**Task brief**.
Could you set down exactly the lines of the data below, starting at the one that holds "refine HeckeCharacter.ext_of_eventually_valueAtUniformizer_eq ?_" and ending at the one that holds "have hy : y", both included, and only those?
*** Opening Stored data ***
/-- **Stub 1 (size M)** — the central character of `π` with infinity type `T` (integral `a`-sums `A`) is an
algebraic Hecke character of type `(-A_{ι_w}, -A_{ῑ_w})`; verbatim `CentralCharacterInfinityType`. -/
theorem stub_centralCharacterInfinityType :
    ∀ (K : Type) [Field K] [NumberField K] (n : ℕ) (hcpt : isCompact_glFiniteIntegralLevel n K)
      (π : AutomorphicRepData (AutomorphyDatum.gl n K hcpt)) (ω : HeckeCharacter K),
      (∀ (z : ideleGroup K), ∀ φ ∈ π.W, rightTranslation (AdelicGroupData.gl n K)
          (Matrix.GeneralLinearGroup.scalar (Fin n) z) φ - ((ω z : ℂˣ) : ℂ) • φ ∈ π.W') →
      ∀ (T : InfinityType K n), π.HasInfinityType T →
      ∀ (A : (K →+* ℂ) → ℤ), (∀ ι : K →+* ℂ, ((T ι).map ArchWeight.a).sum = (A ι : ℂ)) →
        ω.HasInfinityType (fun w => -A w.embedding)
          (fun w => if w.IsReal then 0 else -A (ComplexEmbedding.conjugate w.embedding)) :=
  -- LANDED (wave 1, p76660): `Theorems/IrreducibilityBySelfDualityRegularAdjointLiftCMCentralCharacterInfinityType.lean`
  Summit.Langlands.Langlands.Theorems.RegularAdjointLiftCM.stub_centralCharacterInfinityType

/-- **Stub 2 (size M)** — a cube root of an algebraic Hecke character of weight divisible by `3` is
algebraic; verbatim `CubeRootAlgebraic`. -/
theorem stub_cubeRootAlgebraic :
    ∀ (K : Type) [Field K] [NumberField K] (χ ω : HeckeCharacter K) (p q : InfinitePlace K → ℤ),
      χ ^ 3 = ω → ω.HasInfinityType p q → (∀ w : InfinitePlace K, (3 : ℤ) ∣ p w + q w) →
        χ.IsAlgebraic :=
  -- LANDED (wave 1, p77063): `Theorems/IrreducibilityBySelfDualityRegularAdjointLiftCMCubeRootAlgebraic.lean`
  Summit.Langlands.Langlands.Theorems.RegularAdjointLiftCM.stub_cubeRootAlgebraic

/-- STATEMENT of `stub_hermitianSymmetry` (RESHAPED stub 3, line lead 2026-08-16) — **the archimedean
parameter of EVERY cuspidal datum is Hermitian-symmetric up to a real shift**: for `π` cuspidal on
`GL_n(𝔸_K)` (`n ≥ 1`, any number field, any `W'`, no algebraicity) with archimedean parameter `χ` there is
ONE real `c` with `χ(ῑ) = {-ā + c : a ∈ χ(ι)}` at every embedding `ι` — Clozel's purity lemma (Lemme 4.9)
in its weight-free form on multisets = unitarity of `π_∞ ⊗ |det|^{c/2}` read on the Harish-Chandra
parameter (Knapp–Vogan IX §1).  Tree proof (all pieces PROVED): clean model with the same parameter
(`exists_clean_hasSatakeParamAt_hasArchParameter_of_sSup_irreducible` + `stable_cuspidal_eq_sSup_irreducible_holds`),
`A_G` acts on it by `a^μ` (`exists_apply_posRealScalar_mul_eq_cpow`), the complex twist `⊗ |det|^{-μ/(n[K:ℚ])}`
is `A_G`-invariant (`mulChar_detTwist_apply_posRealScalar_mul_of_cpow`) hence carries the Petersson form
(`l2Pairing`, `cuspidal_bounded_holds`, `l2Pairing_lieDeriv_add_eq_zero`, `eq_zero_of_l2Pairing_self_eq_zero`);
PULLED BACK along `W₀ ≃ W₀ ⊗ |det|^s` (`lieRep_mulChar_twist`, complex `s`) that form is skew for the REAL
shift `ρ₀ + re(s)·λ·1`, whose parameter is `χ + re s` (`HasHCParameter.of_twist_norm`), and
`HasArchParameter.map_neg_conj_of_skewHermitian` gives `χ(ῑ) + re s = {-conj(a + re s)}`, i.e. `c = -2 re s`.
This is the same statement as the expired sibling-line stub `stub_hermitianPurity` (petersson-hermitian-parity)
and as `RegularTwistCM`'s `HermitianArchSymmetryCuspidal`: one proof serves both cruxes. -/
def HermitianSymmetry : Prop :=
  ∀ (n : ℕ) [NeZero n] (K : Type) [Field K] [NumberField K] (hcpt : isCompact_glFiniteIntegralLevel n K)
    (π : CuspidalAutomorphicRepData n K hcpt) (χ : (K →+* ℂ) → Multiset ℂ), π.1.HasArchParameter χ →
      ∃ c : ℝ, ∀ ι : K →+* ℂ,
        χ (ComplexEmbedding.conjugate ι) = (χ ι).map fun a => -(starRingEnd ℂ a) + (c : ℂ)

/-- **Stub 3 (RESHAPED; size M–L, hardest, held by the line lead)** — Hermitian symmetry of the archimedean
parameter of a cuspidal datum; verbatim `HermitianSymmetry`.  (`PurityGL3` follows by the proved glue
`purityGL3_of_hermitianSymmetry` below.) [cite: Clozel1990, Lemme 4.9] [cite: KnappVogan1995, Ch. IX §1 (p. 597)] -/
theorem stub_hermitianSymmetry :
    ∀ (n : ℕ) [NeZero n] (K : Type) [Field K] [NumberField K] (hcpt : isCompact_glFiniteIntegralLevel n K)
      (π : CuspidalAutomorphicRepData n K hcpt) (χ : (K →+* ℂ) → Multiset ℂ), π.1.HasArchParameter χ →
        ∃ c : ℝ, ∀ ι : K →+* ℂ,
          χ (ComplexEmbedding.conjugate ι) = (χ ι).map fun a => -(starRingEnd ℂ a) + (c : ℂ) :=
  -- LANDED (lead, p78932 Literature `ClozelPurityProofs` + p96466 re-export):
  -- `Theorems/IrreducibilityBySelfDualityRegularAdjointLiftCMHermitianSymmetry.lean`
  Summit.Langlands.Langlands.Theorems.RegularAdjointLiftCM.stub_hermitianSymmetry

/-- **GLUE (proved): Hermitian symmetry ⇒ Clozel purity on multisets for regular algebraic types on `GL₃`.**
For a C-algebraic `GL₃` type the `a`-exponents are integers (`(3-1)/2 = 1`), hence real, so
`-ā + c = c - a`; and `c ∈ ℤ` because `c - a` is again an exponent (at `ῑ`), for one embedding `ι₀` and one
of the three exponents at `ι₀`. -/
theorem purityGL3_of_hermitianSymmetry (hH : HermitianSymmetry) : PurityGL3 := by
  intro K _ _ h3 π T hT hreg
  haveI : NeZero (3 : ℕ) := ⟨by norm_num⟩
  obtain ⟨c, hc⟩ := hH 3 K h3 π (fun ι => (T ι).map ArchWeight.a) hT.2
  -- the exponents are integers
  have hint : ∀ ι : K →+* ℂ, ∀ x ∈ (T ι).map ArchWeight.a, ∃ k : ℤ, x = k := by
    intro ι x hx
    obtain ⟨P, hP, rfl⟩ := Multiset.mem_map.mp hx
    obtain ⟨k, l, hk, -⟩ := hreg.1 ι P hP
    exact ⟨k + 1, by rw [hk]; push_cast; ring⟩
  -- `c` is an integer: read it at one embedding and one exponent
  obtain ⟨ι₀⟩ : Nonempty (K →+* ℂ) := ⟨(Classical.arbitrary (InfinitePlace K)).embedding⟩
  have hcard : Multiset.card ((T ι₀).map ArchWeight.a) = 3 := by rw [Multiset.card_map, hT.1.1 ι₀]
  obtain ⟨a₀, ha₀⟩ : ∃ a, a ∈ (T ι₀).map ArchWeight.a :=
    Multiset.card_pos_iff_exists_mem.mp (by rw [hcard]; norm_num)
  obtain ⟨k₀, hk₀⟩ := hint ι₀ a₀ ha₀
  have hmem : -(starRingEnd ℂ a₀) + (c : ℂ) ∈ (T (ComplexEmbedding.conjugate ι₀)).map ArchWeight.a := by
    rw [hc ι₀]
    exact Multiset.mem_map_of_mem _ ha₀
  obtain ⟨m₀, hm₀⟩ := hint _ _ hmem
  have hcZ : (c : ℂ) = ((m₀ + k₀ : ℤ) : ℂ) := by
    rw [hk₀, map_intCast] at hm₀
    push_cast
    linear_combination hm₀
  refine ⟨m₀ + k₀, fun ι => ?_⟩
  rw [hc ι]
  refine Multiset.map_congr rfl fun x hx => ?_
  obtain ⟨k, rfl⟩ := hint ι x hx
  rw [map_intCast, hcZ]
  ring

/-- **`PurityGL3` from the reshaped stub** (the statement the composition consumes). -/
theorem purityGL3_holds : PurityGL3 := purityGL3_of_hermitianSymmetry stub_hermitianSymmetry

/-! ## §2 The Satake half (PROVED): `θ_ν³ = ω_π` -/

section Satake

variable {K : Type} [Field K] [NumberField K] {h1 : isCompact_glFiniteIntegralLevel 1 K}
  {h2 : isCompact_glFiniteIntegralLevel 2 K} {h3 : isCompact_glFiniteIntegralLevel 3 K}

/-- **`ν³ = ω_π` as Hecke characters.**  If `t_π = d_v · Ad(t_σ)` a.e. (`AdRel`), `ω_π` carries the Satake
shadow of the central character of `π` (`ω_π(ϖ_v) = ∏ t_{π,v}`, `AutomorphicRepData.exists_centralCharacter`)
and `θ` is the Hecke character of the GL(1) datum `ν` (`d_v = θ(ϖ_v)`), then `θ³ = ω_π`: at almost every
`v`, `∏ (d_v · Ad{x, y}) = d_v³` (`prod_adParams_twist_pair`), and Hecke characters agreeing at almost all
uniformizers are equal (`HeckeCharacter.ext_of_eventually_valueAtUniformizer_eq`). -/
theorem pow_three_eq_centralCharacter {π : CuspidalAutomorphicRepData 3 K h3}
    {σ : CuspidalAutomorphicRepData 2 K h2} {ν : CuspidalAutomorphicRepData 1 K h1}
    {ωπ θ : HeckeCharacter K} (had : AdRel π σ ν)
    (hω : ∀ {v : HeightOneSpectrum (𝓞 K)} {α : Multiset ℂ}, π.1.HasSatakeParamAt v α →
      ωπ.IsUnramifiedAt v ∧ ωπ.valueAtUniformizer v = α.prod)
    (hθ : ∀ (v : HeightOneSpectrum (𝓞 K)) (d : ℂ), ν.1.HasSatakeParamAt v {d} →
      d = θ.valueAtUniformizer v) :
    θ ^ 3 = ωπ := by
  refine HeckeCharacter.ext_of_eventually_valueAtUniformizer_eq ?_
  filter_upwards [had, π.1.hasSatakeParamAt_cofinite_holds, σ.1.hasSatakeParamAt_cofinite_holds]
    with v hv hπu hσu
  obtain ⟨α, hα⟩ := hπu
  obtain ⟨β, hβ⟩ := hσu
  obtain ⟨d, hd, hαd⟩ := hv α β hα hβ
  obtain ⟨-, hωv⟩ := hω hα
  have h0 := hβ.zero_not_mem
  obtain ⟨x, y, rfl⟩ := Multiset.card_eq_two.mp hβ.card_eq
  have hx : x ≠ 0 := fun h => h0 (by simp [h])
  have hy : y ≠ 0 := fun h => h0 (by simp [h])
  have hprod : α.prod = d ^ 3 := by
    rw [hαd]
    exact prod_adParams_twist_pair d hx hy
  rw [hωv, hprod, hθ v d hd]
  simp only [HeckeCharacter.valueAtUniformizer, HeckeCharacter.localComponent_apply,
    HeckeCharacter.pow_apply, Units.val_pow_eq_pow_val]

/-- **GL(1) dictionary, pointwise, for THE Hecke character of `ν`** (the one through which `GL₁(𝔸_K)` acts
on `W/W'`): its values at uniformizers are the Satake values of `ν` (tree lemmas
`isUnramifiedAt_heckeCharacter_glOne`, `exists_eq_singleton_of_hasSatakeParamAt_glOne`,
`localComponent_eq_valueAtUniformizer`; cf. `Negative/KillCriterion.exists_heckeCharacter_satake_eq`). -/
theorem satake_eq_valueAtUniformizer (ν : CuspidalAutomorphicRepData 1 K h1) {θ : HeckeCharacter K}
    (hθ : ∀ (g : (AdelicGroupData.gl 1 K).Adelic), ∀ φ ∈ ν.1.W,
      rightTranslation (AdelicGroupData.gl 1 K) g φ -
        ((θ (Matrix.GeneralLinearGroup.det g) : ℂˣ) : ℂ) • φ ∈ ν.1.W')
    (v : HeightOneSpectrum (𝓞 K)) (d : ℂ) (hd : ν.1.HasSatakeParamAt v {d}) :
    d = θ.valueAtUniformizer v := by
  have hur : θ.IsUnramifiedAt v := ν.1.isUnramifiedAt_heckeCharacter_glOne hθ hd
  obtain ⟨ϖ, hϖ, hdϖ⟩ := ν.1.exists_eq_singleton_of_hasSatakeParamAt_glOne hθ hd
  rw [Multiset.singleton_inj.mp hdϖ, ← HeckeCharacter.localComponent_apply,
    HeckeCharacter.localComponent_eq_valueAtUniformizer hur hϖ]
*** Closing Stored data ***
**Result**.
  refine HeckeCharacter.ext_of_eventually_valueAtUniformizer_eq ?_
  filter_upwards [had, π.1.hasSatakeParamAt_cofinite_holds, σ.1.hasSatakeParamAt_cofinite_holds]
    with v hv hπu hσu
  obtain ⟨α, hα⟩ := hπu
  obtain ⟨β, hβ⟩ := hσu
  obtain ⟨d, hd, hαd⟩ := hv α β hα hβ
  obtain ⟨-, hωv⟩ := hω hα
  have h0 := hβ.zero_not_mem
  obtain ⟨x, y, rfl⟩ := Multiset.card_eq_two.mp hβ.card_eq
  have hx : x ≠ 0 := fun h => h0 (by simp [h])
  have hy : y ≠ 0 := fun h => h0 (by simp [h])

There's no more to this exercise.